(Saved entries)

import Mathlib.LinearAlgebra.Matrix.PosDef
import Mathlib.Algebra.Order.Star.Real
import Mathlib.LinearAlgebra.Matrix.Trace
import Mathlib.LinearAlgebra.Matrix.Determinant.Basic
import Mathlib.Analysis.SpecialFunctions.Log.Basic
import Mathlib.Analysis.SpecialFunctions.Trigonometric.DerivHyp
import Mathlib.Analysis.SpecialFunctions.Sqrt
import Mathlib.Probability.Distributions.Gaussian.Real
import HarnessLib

### Work item
Word for word, give back all the lines above.

### Response
import Mathlib.LinearAlgebra.Matrix.PosDef
import Mathlib.Algebra.Order.Star.Real
import Mathlib.LinearAlgebra.Matrix.Trace
import Mathlib.LinearAlgebra.Matrix.Determinant.Basic
import Mathlib.Analysis.SpecialFunctions.Log.Basic
import Mathlib.Analysis.SpecialFunctions.Trigonometric.DerivHyp
import Mathlib.Analysis.SpecialFunctions.Sqrt
import Mathlib.Probability.Distributions.Gaussian.Real
import HarnessLib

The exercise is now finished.